The Llama2-13B fine-tuned LLM outperforms other domain-adapted models given quantitative evaluation metrics of Bilingual Evaluation Understudy (BLEU) and Bidirectional Encoder Representations from Transformers (BERT)-Score. GPT-4 with in-context learning shows more robustness to increasing context lengths of clinical note inputs than fine-tuned Llama2-13B. Despite comparable quantitative metrics, the reader study depicts a significant preference for summaries generated by GPT-4 with in-context learning compared to both Llama2-13B fine-tuned summaries and the original summaries (P<.001), highlighting the need for qualitative clinical evaluation.

DISCUSSION AND CONCLUSION

We release a foundational clinically relevant dataset, the MIMIC-IV-BHC, and present an open-source benchmark of LLM performance in BHC synthesis from clinical notes. We observe high-quality summarization performance for both in-context proprietary and fine-tuned open-source LLMs using both quantitative metrics and a qualitative clinical reader study. Our research effectively integrates elements from the data assimilation pipeline: our methods use (1) clinical data sources to integrate, (2) data translation, and (3) knowledge creation, while our evaluation strategy paves the way for (4) deployment.

摘要

目的

简短住院病程（BHC）总结是概括患者住院情况的临床文档。

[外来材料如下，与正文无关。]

import Literature.GroupTheory.CombinatorialGroupTheory.ReidemeisterSchreierCovering
import Literature.GroupTheory.CombinatorialGroupTheory.SchreierIndexFormula
import HarnessLib

/-!
# The free basis of a subgroup of a free group attached to a Schreier tree

Topic `Literature/GroupTheory/CombinatorialGroupTheory`; theorems only.  Continues
`ReidemeisterSchreierCovering.lean` (abc-iut-L5-d3) in the relator-free case: `F(X)` acts on a set
`A` (through `act`), `K ≤ F(X)` is the stabiliser of the base point `a₀`, and `𝒯` is a Schreier
tree (`CoveringPresentation.SchreierTree`: transversal `t`, tree edges).  Then (Schreier 1927;
Zieschang–Vogt–Coldewey LNM 835, 2.2.2–2.2.4 with no relators; Lyndon–Schupp I Prop. 3.7–3.9):

* `exists_mulEquiv_nonTreeEdges` — `K` is FREELY generated by the Schreier generators
  `γ(x, a) = t(x·a)⁻¹ · x · t(a)` of the NON-tree edges: an isomorphism
  `Φ : F({e ∉ tree}) ≃* K` with `Φ(e) = γ(e)`, whose inverse is "rewrite `k` as the edge word of
  its path at `a₀` and delete the tree edges";
* `card_nonTreeEdges_add_index` — for `X` finite and `K` of finite index,
  `#{non-tree edges} + [F : K] = [F : K] · #X + 1` (all free bases of `K` are equipotent; the
  count is the Schreier index formula `SchreierIndexFormula.lean`).

Consumer: the "Schreier ribbon graph" layer (BRICK 2, abc-iut-w5-d186) of the cell's theorem on
finite-index subgroups of punctured surface groups, which reads the boundary words of the lifted
faces in exactly this basis.
-/

namespace Literature.GroupTheory.CombinatorialGroupTheory

namespace CoveringPresentation

open Classical in
/-- **Schreier's free basis from a Schreier tree.**  Let `F(X)` act on `A`, let `K` be the
stabiliser of `a₀` and `𝒯` a Schreier tree at `a₀`.  Then there is an isomorphism
`Φ : F({e ∉ 𝒯.edges}) ≃* K` sending the non-tree edge `e = (x, a)` to the Schreier generator
`t(x·a)⁻¹ · x · t(a)`, whose inverse sends `k ∈ K` to the edge word of the path of `k` ending at `a₀`
with the tree edges deleted. [cite: ZieschangVogtColdewey1980, 2.2.2–2.2.4]
[cite: LyndonSchupp2001, Ch. I Prop. 3.7] -/
theorem exists_mulEquiv_nonTreeEdges {X : Type*} {A : Type*} {act : FreeGroup X →* Equiv.Perm A}
    {a₀ : A} (𝒯 : SchreierTree act a₀) (K : Subgroup (FreeGroup X))
    (hK : ∀ f, f ∈ K ↔ act f a₀ = a₀) :
    ∃ Φ : FreeGroup {e : X × A // e ∉ 𝒯.edges} ≃* K,
      (∀ e, ((Φ (FreeGroup.of e) : K) : FreeGroup X) =
        (𝒯.t (act (FreeGroup.of e.1.1) e.1.2))⁻¹ * FreeGroup.of e.1.1 * 𝒯.t e.1.2) ∧
      (∀ k : K, Φ.symm k =
        FreeGroup.lift (fun e : X × A =>
          if h : e ∈ 𝒯.edges then (1 : FreeGroup {e : X × A // e ∉ 𝒯.edges})
          else FreeGroup.of ⟨e, h⟩) (pathWord act (k : FreeGroup X) a₀)) := by
  -- the two homomorphisms
  set ι : FreeGroup {e : X × A // e ∉ 𝒯.edges} →* FreeGroup (X × A) :=
    FreeGroup.map fun e => e.1 with hι
  set φ : FreeGroup {e : X × A // e ∉ 𝒯.edges} →* K := (gammaStab 𝒯 K hK).comp ι with hφ
  set kill : FreeGroup (X × A) →* FreeGroup {e : X × A // e ∉ 𝒯.edges} :=
    FreeGroup.lift fun e : X × A =>
      if h : e ∈ 𝒯.edges then (1 : FreeGroup {e : X × A // e ∉ 𝒯.edges}) else FreeGroup.of ⟨e, h⟩
    with hkill
  have hstab : ∀ k : K, act (k : FreeGroup X)⁻¹ a₀ = a₀ := fun k => by
    rw [map_inv, Equiv.Perm.inv_eq_iff_eq]; exact ((hK k).1 k.2).symm
  set ψ : K →* FreeGroup {e : X × A // e ∉ 𝒯.edges} :=
    MonoidHom.mk' (fun k => kill (pathWord act (k : FreeGroup X) a₀)) fun k k' => by
      simp only [Subgroup.coe_mul, pathWord_mul, hstab, map_mul]
    with hψ
  -- `kill` kills the tree paths
  have hkill_of_mem : ∀ e ∈ 𝒯.edges, kill (FreeGroup.of e) = 1 := fun e he => by
    rw [hkill, FreeGroup.lift_apply_of, dif_pos he]
  have hkill_tree : ∀ a, kill (pathWord act (𝒯.t a) a) = 1 := fun a => by
    have h := 𝒯.pathWord_t_mem a
    rw [← MonoidHom.mem_ker]
    refine (Subgroup.closure_le kill.ker).2 ?_ h
    rintro _ ⟨e, he, rfl⟩
    exact hkill_of_mem e he
  -- `K.subtype ∘ φ ∘ kill = γ`
  have hγ : K.subtype.comp (φ.comp kill) = gammaHom 𝒯 := by
    refine FreeGroup.ext_hom _ _ fun e => ?_
    rw [MonoidHom.comp_apply, MonoidHom.comp_apply, gammaHom_of]
    by_cases he : e ∈ 𝒯.edges
    · rw [hkill_of_mem e he, map_one, map_one, 𝒯.t_edge e he, mul_inv_rev, inv_mul_cancel_right,
        inv_mul_cancel]
    · rw [hkill, FreeGroup.lift_apply_of, dif_neg he, hφ, MonoidHom.comp_apply, hι,
        FreeGroup.map.of, Subgroup.coe_subtype, coe_gammaStab, gammaHom_of]
  have perm_inv_apply : ∀ (σ : Equiv.Perm A) (b : A), σ⁻¹ (σ b) = b := fun σ b =>
    Equiv.Perm.inv_eq_iff_eq.mpr rfl
  refine ⟨(MonoidHom.toMulEquiv φ ψ ?_ ?_), fun e => ?_, fun k => ?_⟩
  · -- `ψ ∘ φ = id` on the non-tree edges
    refine FreeGroup.ext_hom _ _ fun e => ?_
    rw [MonoidHom.comp_apply, MonoidHom.id_apply, hψ, MonoidHom.mk'_apply, hφ,
      MonoidHom.comp_apply, hι, FreeGroup.map.of, coe_gammaStab, gammaHom_of,
      pathWord_mul_mul, pathWord_inv, map_inv act, map_inv act, inv_inv, 𝒯.t_apply, map_mul,
      map_mul, map_inv, hkill_tree, inv_one, one_mul, pathWord_of, map_inv act,
      perm_inv_apply, hkill_tree, mul_one, hkill, FreeGroup.lift_apply_of, dif_neg e.2]
  · -- `φ ∘ ψ = id` on `K`
    refine MonoidHom.ext fun k => Subtype.ext ?_
    rw [MonoidHom.comp_apply, MonoidHom.id_apply, hψ, MonoidHom.mk'_apply]
    have h := DFunLike.congr_fun hγ (pathWord act (k : FreeGroup X) a₀)
    rw [MonoidHom.comp_apply, MonoidHom.comp_apply, Subgroup.coe_subtype] at h
    rw [h, gammaHom_pathWord, 𝒯.t_root, inv_one, one_mul, hstab, 𝒯.t_root, mul_one]
  · rw [MonoidHom.toMulEquiv_apply, hφ, MonoidHom.comp_apply, hι, FreeGroup.map.of, coe_gammaStab,
      gammaHom_of]
  · rw [MonoidHom.toMulEquiv_symm_apply, hψ, MonoidHom.mk'_apply]

universe u

/-- **The number of non-tree edges**: for `X` finite, `K` of finite index the stabiliser of `a₀`,
and any Schreier tree `𝒯`, `#{e ∉ 𝒯.edges} + [F(X) : K] = [F(X) : K] · #X + 1` — the non-tree
edges form a free basis of `K`, all free bases of `K` are equipotent, and the rank of `K` is given
by the Schreier index formula. [cite: LyndonSchupp2001, Ch. I Prop. 3.9]
[cite: ZieschangVogtColdewey1980, 2.2.4] -/
theorem card_nonTreeEdges_add_index {X A : Type u} [Finite X] {act : FreeGroup X →* Equiv.Perm A}
    {a₀ : A} (𝒯 : SchreierTree act a₀) (K : Subgroup (FreeGroup X)) [K.FiniteIndex]
    (hK : ∀ f, f ∈ K ↔ act f a₀ = a₀) :
    Nat.card {e : X × A // e ∉ 𝒯.edges} + K.index = K.index * Nat.card X + 1 := by
  obtain ⟨Φ, -, -⟩ := exists_mulEquiv_nonTreeEdges 𝒯 K hK
  obtain ⟨ι, b, _, hcard⟩ := FreeGroup.exists_freeGroupBasis_of_finiteIndex K
  have e : {e : X × A // e ∉ 𝒯.edges} ≃ ι := Equiv.ofFreeGroupEquiv (Φ.trans b.repr)
  rw [Nat.card_congr e]
  exact hcard

open Classical in
/-- **Rewriting through the basis**: if `Φ : F({e ∉ 𝒯.edges}) ≃* K` takes the Schreier-generator
values on the non-tree edges (as in `exists_mulEquiv_nonTreeEdges`), then for every edge word `w`,
`Φ` of "`w` with the tree edges deleted" is `γ(w)` (`CoveringPresentation.gammaHom`): the tree edges
have trivial Schreier generators. [cite: ZieschangVogtColdewey1980, 2.2.3] -/
theorem coe_apply_lift_eq_gammaHom {X : Type*} {A : Type*} {act : FreeGroup X →* Equiv.Perm A}
    {a₀ : A} (𝒯 : SchreierTree act a₀) (K : Subgroup (FreeGroup X))
    (Φ : FreeGroup {e : X × A // e ∉ 𝒯.edges} ≃* K)
    (hΦ : ∀ e, ((Φ (FreeGroup.of e) : K) : FreeGroup X) =
      (𝒯.t (act (FreeGroup.of e.1.1) e.1.2))⁻¹ * FreeGroup.of e.1.1 * 𝒯.t e.1.2)
    (w : FreeGroup (X × A)) :
    ((Φ (FreeGroup.lift (fun e : X × A =>
        if h : e ∈ 𝒯.edges then (1 : FreeGroup {e : X × A // e ∉ 𝒯.edges})
        else FreeGroup.of ⟨e, h⟩) w) : K) : FreeGroup X) = gammaHom 𝒯 w := by
  set kill : FreeGroup (X × A) →* FreeGroup {e : X × A // e ∉ 𝒯.edges} :=
    FreeGroup.lift fun e : X × A =>
      if h : e ∈ 𝒯.edges then (1 : FreeGroup {e : X × A // e ∉ 𝒯.edges}) else FreeGroup.of ⟨e, h⟩
    with hkill
  have h : K.subtype.comp (Φ.toMonoidHom.comp kill) = gammaHom 𝒯 := by
    refine FreeGroup.ext_hom _ _ fun e => ?_
    rw [MonoidHom.comp_apply, MonoidHom.comp_apply, gammaHom_of, hkill, FreeGroup.lift_apply_of]
    by_cases he : e ∈ 𝒯.edges
    · rw [dif_pos he, map_one, map_one, 𝒯.t_edge e he, mul_inv_rev, inv_mul_cancel_right,
        inv_mul_cancel]
    · rw [dif_neg he, MulEquiv.coe_toMonoidHom, Subgroup.coe_subtype, hΦ]
  have hw := DFunLike.congr_fun h w
  rwa [MonoidHom.comp_apply, MonoidHom.comp_apply, MulEquiv.coe_toMonoidHom,
    Subgroup.coe_subtype] at hw

open Classical in
/-- **The lifted closed path of `f` at a vertex `b` fixed by `f`**: deleting the tree edges from the
edge word `pathWord act f b` of the (closed) path of `f` ending at `b` gives the element of the free
basis group which `Φ` sends to `t(b)⁻¹ · f · t(b) ∈ K` — the boundary word of a lifted face, read in
the Schreier basis, is the conjugate of the face relation by the representative of its sheet.
[cite: ZieschangVogtColdewey1980, 2.2.3] [cite: ZieschangVogtColdewey1980, Thm 4.14.1 p.150] -/
theorem coe_apply_lift_pathWord_of_apply_eq {X : Type*} {A : Type*}
    {act : FreeGroup X →* Equiv.Perm A} {a₀ : A} (𝒯 : SchreierTree act a₀)
    (K : Subgroup (FreeGroup X)) (Φ : FreeGroup {e : X × A // e ∉ 𝒯.edges} ≃* K)
    (hΦ : ∀ e, ((Φ (FreeGroup.of e) : K) : FreeGroup X) =
      (𝒯.t (act (FreeGroup.of e.1.1) e.1.2))⁻¹ * FreeGroup.of e.1.1 * 𝒯.t e.1.2)
    {f : FreeGroup X} {b : A} (hfb : act f b = b) :
    ((Φ (FreeGroup.lift (fun e : X × A =>
        if h : e ∈ 𝒯.edges then (1 : FreeGroup {e : X × A // e ∉ 𝒯.edges})
        else FreeGroup.of ⟨e, h⟩) (pathWord act f b)) : K) : FreeGroup X) =
      (𝒯.t b)⁻¹ * f * 𝒯.t b := by
  have hb : act f⁻¹ b = b := by rw [map_inv, Equiv.Perm.inv_eq_iff_eq, hfb]
  rw [coe_apply_lift_eq_gammaHom 𝒯 K Φ hΦ, gammaHom_pathWord, hb]

/-- `Fintype` form of `card_nonTreeEdges_add_index` (the shape in which the ribbon-graph layer
consumes it): `Fintype.card {e ∉ 𝒯.edges} + [F(X) : K] = [F(X) : K] · Fintype.card X + 1`.
[cite: LyndonSchupp2001, Ch. I Prop. 3.9] -/
theorem fintypeCard_nonTreeEdges_add_index {X A : Type u} [Fintype X]
    {act : FreeGroup X →* Equiv.Perm A} {a₀ : A} (𝒯 : SchreierTree act a₀)
    [Fintype {e : X × A // e ∉ 𝒯.edges}] (K : Subgroup (FreeGroup X)) [K.FiniteIndex]
    (hK : ∀ f, f ∈ K ↔ act f a₀ = a₀) :
    Fintype.card {e : X × A // e ∉ 𝒯.edges} + K.index = K.index * Fintype.card X + 1 := by
  rw [← Nat.card_eq_fintype_card, ← Nat.card_eq_fintype_card]
  exact card_nonTreeEdges_add_index 𝒯 K hK

end CoveringPresentation

end Literature.GroupTheory.CombinatorialGroupTheory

虽然大语言模型（LLM）在自动化现实世界任务方面展现出卓越能力，但它们在医疗保健应用中的能力，如从临床记录中合成BHC，尚未得到证实。我们引入了一个新颖的预处理数据集，即MIMIC-IV-BHC，它封装了临床记录和BHC对，以使LLM适用于BHC合成。此外，我们还引入了2个通用LLM和3个医疗保健适配LLM的总结性能基准。

材料与方法

以临床记录为输入，我们将基于提示（使用上下文学习）和基于微调的适配策略应用于3个开源LLM（Clinical-T5-Large、Llama2-13B和FLAN-UL2）以及2个专有LLM（生成式预训练变换器[GPT]-3.5和GPT-4）。我们使用自然语言相似度指标在多个上下文长度输入上评估这些LLM。我们还与5名临床医生进行了一项临床研究，比较了临床医生编写的和LLM生成的30个样本的BHC，重点关注它们通过提高总结质量来增强临床决策的潜力。我们使用Wilcoxon符号秩检验比较读者对原始总结和LLM生成总结的偏好。我们还向临床医生征求了可选的定性反馈，以更深入地了解他们的偏好，并展示了这些评论中出现的常见主题的频率。

结果

根据双语评估替补（BLEU）和来自变换器的双向编码器表示（BERT）分数的定量评估指标，经过微调的Llama2-13B LLM优于其他领域适配模型。具有上下文学习的GPT-4在临床记录输入的上下文长度增加时，比经过微调的Llama2-13B表现出更强的稳健性。尽管定量指标相当，但读者研究表明，与经过微调的Llama2-13B总结和原始总结相比，读者明显更喜欢具有上下文学习的GPT-4生成的总结（P<0.001），这突出了定性临床评估的必要性。

讨论与结论

我们发布了一个基础的临床相关数据集，即MIMIC-IV-BHC，并展示了LLM从临床记录合成BHC的性能的开源基准。我们使用定量指标和定性临床读者研究观察到，上下文专有和微调开源LLM都具有高质量的总结性能。我们的研究有效地整合了数据同化管道中的要素：我们的方法使用（1）临床数据源进行整合，（2）数据转换，以及（3）知识创造，而我们的评估策略为（4）部署铺平了道路。